A vent’anni lascia la Sicilia e arriva in Svizzera dove si era già stabilito un fratello maggiore, operaio in una ditta oltre Gottardo. Si ferma in Ticino ed è assunta in una fabbrica di vestiti come sarta da uomo, a cucire pantaloni. Da questa professione le deriva un certo gusto nel vestire, una certa finezza nell’accostare i colori. “Le altre ragazze avevano tutte degli appuntamenti, a me invece mai nessuno ha dato un appuntamento”. Sempre alla macchina da cucire passano gli anni, arriva il momento di andare in pensione. Per risparmiare divide l’appartamento con un altro pensionato, ciascuno cucina per sé, “lui metteva troppo pepe su tutto”. È colpita da un tumore alla mascella, deve sottoporsi a un intervento chirurgico che le lascia una cicatrice sulla guancia. Trascorre la convalescenza, un mese, in una casa di cura.

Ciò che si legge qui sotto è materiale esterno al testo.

/-- The same in real numbers. [folklore] -/
theorem Preal_inter_det {S T : Finset Idx} (hST : Disjoint S T) {A B : Set K} (hA : A ∈ DetSets S) (hB : B ∈ DetSets T) :
    P.real (A ∩ B) = P.real A * P.real B := by
  rw [measureReal_def, P_inter_det hST hA hB, ENNReal.toReal_mul, measureReal_def, measureReal_def]

/-- Single-bit probabilities. [folklore] -/
theorem Preal_coord (j : Idx) (t : Bool) : P.real {b : K | b j = t} = if t then (wt j.1 : ℝ) else 1 - wt j.1 := by
  have hset : {b : K | b j = t} = Set.pi ↑({j} : Finset Idx) (fun j' => {(fun _ => t : Idx → Bool) j'}) := by
    rw [Finset.coe_singleton, Set.singleton_pi']; rfl
  rw [measureReal_def, hset, P_pi, Finset.prod_singleton, ENNReal.toReal_ofReal]
  split_ifs
  · exact (wt j.1).2.1
  · exact sub_nonneg.2 (wt j.1).2.2

/-- Finite-set parity of a bit sequence. [folklore] -/
def bparF (F : Finset ℤ) (f : ℤ → Bool) : Bool := decide ((∑ s ∈ F, bz (f s)) = 1)

/-- `bp` is a parity over an interval. [folklore] -/
theorem bp_eq_bparF (f : ℤ → Bool) (u v : ℤ) : bp f u v = bparF (Finset.Ico (min u v) (max u v)) f := rfl

/-- Parity of a disjoint union. [folklore] -/
theorem bparF_union {F G : Finset ℤ} (h : Disjoint F G) (f : ℤ → Bool) : bparF (F ∪ G) f = (bparF F f ^^ bparF G f) := by
  have fin : ∀ a b : ZMod 2, decide (a + b = 1) = (decide (a = 1) ^^ decide (b = 1)) := by decide
  unfold bparF; rw [Finset.sum_union h, fin]

/-- Parity with one more point. [folklore] -/
theorem bparF_insert {F : Finset ℤ} {y : ℤ} (h : y ∉ F) (f : ℤ → Bool) : bparF (insert y F) f = (f y ^^ bparF F f) := by
  have fin : ∀ (t : Bool) (b : ZMod 2), decide (bz t + b = 1) = (t ^^ decide (b = 1)) := by decide
  unfold bparF; rw [Finset.sum_insert h, fin]

/-- Parity events are determined by their bits. [folklore] -/
theorem det_bparF (k : Fin 5) (F : Finset ℤ) (t : Bool) :
    {b : K | bparF F (fun s => b (k, s)) = t} ∈ DetSets (({k} : Finset (Fin 5)) ×ˢ F) := by
  intro b b' hb
  have e : bparF F (fun s => b (k, s)) = bparF F (fun s => b' (k, s)) := by
    have hs : ∑ s ∈ F, bz (b (k, s)) = ∑ s ∈ F, bz (b' (k, s)) := Finset.sum_congr rfl fun s hs => by
      rw [hb (k, s) (Finset.mem_product.2 ⟨Finset.mem_singleton_self k, hs⟩)]
    unfold bparF
    simp only [hs]
  rw [Set.mem_setOf_eq, Set.mem_setOf_eq, e]

/-- THE PARITY LAW: `P(even) - P(odd) = (1 - 2w)^{#bits}` for the parity of independent Bernoulli(`w`) bits. [folklore] -/
theorem parity_law (k : Fin 5) (F : Finset ℤ) :
    P.real {b : K | bparF F (fun s => b (k, s)) = false} - P.real {b : K | bparF F (fun s => b (k, s)) = true} =
      (1 - 2 * (wt k : ℝ)) ^ F.card := by
  induction F using Finset.induction_on with
  | empty =>
    have h0 : ∀ b : K, bparF ∅ (fun s => b (k, s)) = false := fun b => by unfold bparF; simp
    simp only [h0, Finset.card_empty, pow_zero, Set.setOf_true, probReal_univ, Bool.false_eq_true, Set.setOf_false,
      measureReal_empty, sub_zero]
  | insert y F hy ih =>
    have hsplit : ∀ t : Bool, {b : K | bparF (insert y F) (fun s => b (k, s)) = t} =
        ({b : K | b (k, y) = false} ∩ {b | bparF F (fun s => b (k, s)) = t}) ∪
          ({b : K | b (k, y) = true} ∩ {b | bparF F (fun s => b (k, s)) = !t}) := fun t => by
      ext b
      simp only [Set.mem_setOf_eq, bparF_insert hy, Set.mem_union, Set.mem_inter_iff]
      cases b (k, y) <;> cases bparF F (fun s => b (k, s)) <;> cases t <;> simp
    have hdisj : ∀ t : Bool, Disjoint ({b : K | b (k, y) = false} ∩ {b | bparF F (fun s => b (k, s)) = t})
        ({b : K | b (k, y) = true} ∩ {b | bparF F (fun s => b (k, s)) = !t}) := fun t => by
      rw [Set.disjoint_left]
      rintro b ⟨h1, -⟩ ⟨h2, -⟩
      rw [Set.mem_setOf_eq] at h1 h2
      rw [h1] at h2; exact Bool.false_ne_true h2
    have hmeas : ∀ t t' : Bool, MeasurableSet ({b : K | b (k, y) = t'} ∩ {b | bparF F (fun s => b (k, s)) = t}) :=
      fun t t' => (measurableSet_of_det _ (det_coord (k, y) t')).inter (measurableSet_of_det _ (det_bparF k F t))
    have hdj : Disjoint ({(k, y)} : Finset Idx) (({k} : Finset (Fin 5)) ×ˢ F) := by
      rw [Finset.disjoint_singleton_left]; simp [hy]
    have hprod : ∀ t t' : Bool, P.real ({b : K | b (k, y) = t'} ∩ {b | bparF F (fun s => b (k, s)) = t}) =
        (if t' then (wt k : ℝ) else 1 - wt k) * P.real {b | bparF F (fun s => b (k, s)) = t} := fun t t' => by
      rw [Preal_inter_det hdj (det_coord (k, y) t') (det_bparF k F t), Preal_coord]
    rw [hsplit false, hsplit true, measureReal_union (hdisj false) (hmeas _ _), measureReal_union (hdisj true) (hmeas _ _),
      hprod, hprod, hprod, hprod, Finset.card_insert_of_notMem hy, pow_succ, ← ih]
    simp only [Bool.not_false, Bool.not_true, if_true, Bool.false_eq_true, if_false]
    ring

/-- Consequence: the two parity probabilities. [folklore] -/
theorem parity_prob (k : Fin 5) (F : Finset ℤ) (t : Bool) :
    P.real {b : K | bparF F (fun s => b (k, s)) = t} =
      (1 + (if t then -1 else 1) * (1 - 2 * (wt k : ℝ)) ^ F.card) / 2 := by
  have hdisj : Disjoint {b : K | bparF F (fun s => b (k, s)) = false} {b : K | bparF F (fun s => b (k, s)) = true} :=
    Set.disjoint_left.2 fun b h1 h2 => by
      rw [Set.mem_setOf_eq] at h1 h2; rw [h1] at h2; exact Bool.false_ne_true h2
  have hunion : {b : K | bparF F (fun s => b (k, s)) = false} ∪ {b : K | bparF F (fun s => b (k, s)) = true} = Set.univ :=
    Set.eq_univ_of_forall fun b => by cases h : bparF F (fun s => b (k, s)) <;> simp [h]
  have hsum : P.real {b : K | bparF F (fun s => b (k, s)) = false} +
      P.real {b : K | bparF F (fun s => b (k, s)) = true} = 1 := by
    rw [← measureReal_union hdisj (measurableSet_of_det _ (det_bparF k F true)), hunion, probReal_univ]
  have hdiff := parity_law k F
  cases t
  · simp only [Bool.false_eq_true, if_false, one_mul]; linarith
  · simp only [if_true, neg_one_mul]; linarith


/-- Splitting a probability along a Boolean statistic. [folklore] -/
theorem Preal_split (C : Set K) (hC : MeasurableSet C) (T : K → Bool) (hT : ∀ t, MeasurableSet {b | T b = t}) :
    P.real C = P.real (C ∩ {b | T b = false}) + P.real (C ∩ {b | T b = true}) := by
  rw [← measureReal_union (Set.disjoint_left.2 fun b h1 h2 => by
      have e1 : T b = false := h1.2; have e2 : T b = true := h2.2; rw [e1] at e2; exact Bool.false_ne_true e2) (hC.inter (hT true))]
  congr 1
  ext b
  simp only [Set.mem_union, Set.mem_inter_iff, Set.mem_setOf_eq]
  cases T b <;> simp

/-! ## §16 Mixing: periodicity is asymptotically independent of the window -/

/-- The faces of the cylinder window outside the fixed window `[-M, M)`. [folklore] -/
def Out (M N : ℕ) : Finset ℤ := Finset.Ico (aN N) (aN N + N) \ Finset.Ico (-(M : ℤ)) M

/-- Size of `Out`. [folklore] -/
theorem Out_card (M N : ℕ) (hN : 2 * M + 4 ≤ N) : (Out M N).card = N - 2 * M := by
  obtain ⟨ha1, ha2, -, -⟩ := aN_bounds N M hN
  have hsub : Finset.Ico (-(M : ℤ)) M ⊆ Finset.Ico (aN N) (aN N + N) := fun y hy => by
    rw [Finset.mem_Ico] at hy ⊢; omega
  rw [Out, Finset.card_sdiff_of_subset hsub, Int.card_Ico, Int.card_Ico]
  omega

/-- The seam parity splits into the window parity and the outside parity. [folklore] -/
theorem bp_seam_split (M N : ℕ) (hN : 2 * M + 4 ≤ N) (f : ℤ → Bool) :
    bp f (aN N) (aN N + N) = (bparF (Finset.Ico (-(M : ℤ)) M) f ^^ bparF (Out M N) f) := by
  obtain ⟨ha1, ha2, -, -⟩ := aN_bounds N M hN
  have hsub : Finset.Ico (-(M : ℤ)) M ⊆ Finset.Ico (aN N) (aN N + N) := fun y hy => by
    rw [Finset.mem_Ico] at hy ⊢; omega
  rw [bp_eq_bparF, min_eq_left (by omega), max_eq_right (by omega), Out, ← bparF_union Finset.disjoint_sdiff,
    Finset.union_sdiff_of_subset hsub]

/-- The window bits and the seam/outside bits are disjoint. [folklore] -/
theorem Jw_disjoint_seam (M N : ℕ) (hN : 2 * M + 4 ≤ N) :
    Disjoint (Jw (-(M : ℤ)) M) (({((0 : Fin 5), aN N), ((0 : Fin 5), aN N + N)} : Finset Idx) ∪
      ((({1} : Finset (Fin 5)) ×ˢ Out M N) ∪ (({3} : Finset (Fin 5)) ×ˢ Out M N))) := by
  obtain ⟨ha1, ha2, -, -⟩ := aN_bounds N M hN
  rw [Finset.disjoint_left]
  rintro ⟨k, y⟩ h1 h2
  rw [mem_Jw] at h1
  simp only [Finset.mem_union, Finset.mem_insert, Finset.mem_singleton, Prod.mk.injEq, Finset.mem_product, Out,
    Finset.mem_sdiff, Finset.mem_Ico] at h2
  rcases h1 with ⟨rfl, hy⟩ | ⟨rfl, rfl⟩ | ⟨hk, hy⟩
  · rcases h2 with (⟨-, h⟩ | ⟨-, h⟩) | (⟨h, -⟩ | ⟨h, -⟩)
    · omega
    · omega
    · exact absurd h (by decide)
    · exact absurd h (by decide)
  · rcases h2 with (⟨h, -⟩ | ⟨h, -⟩) | (⟨h, -⟩ | ⟨h, -⟩) <;> exact absurd h (by decide)
  · rcases h2 with (⟨h, -⟩ | ⟨h, -⟩) | (⟨-, h⟩ | ⟨-, h⟩)
    · rw [h] at hk; exact absurd hk (by decide)
    · rw [h] at hk; exact absurd hk (by decide)
    · omega
    · omega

Lì si dà da fare, aiuta un po’ tutti, le vogliono bene, le propongono di rimanere. “No, non posso lasciare solo l’uomo che vive con me, non voglio mancare di parola come quel furfante di Garibaldi”: è rimasta felicemente impermeabile alla retorica risorgimentale.


Poi il suo compagno di appartamento viene a mancare, lei rimane sola come del resto durante tutta la sua vita. Qualcuno la aiuta nelle pratiche amministrative, è felice quando la si accompagna a comprare qualcosa o a prendere un caffè, perché da sola ha difficoltà a camminare, è insicura sulle gambe. Fino a quando comincia a udire voci di notte, è la sua immaginazione, si agita, fa rumore. I vicini si lamentano col padrone di casa. L’aiuto domiciliare le programma una visita specialistica e il responso è chiaro: non è più in grado di vivere da sola.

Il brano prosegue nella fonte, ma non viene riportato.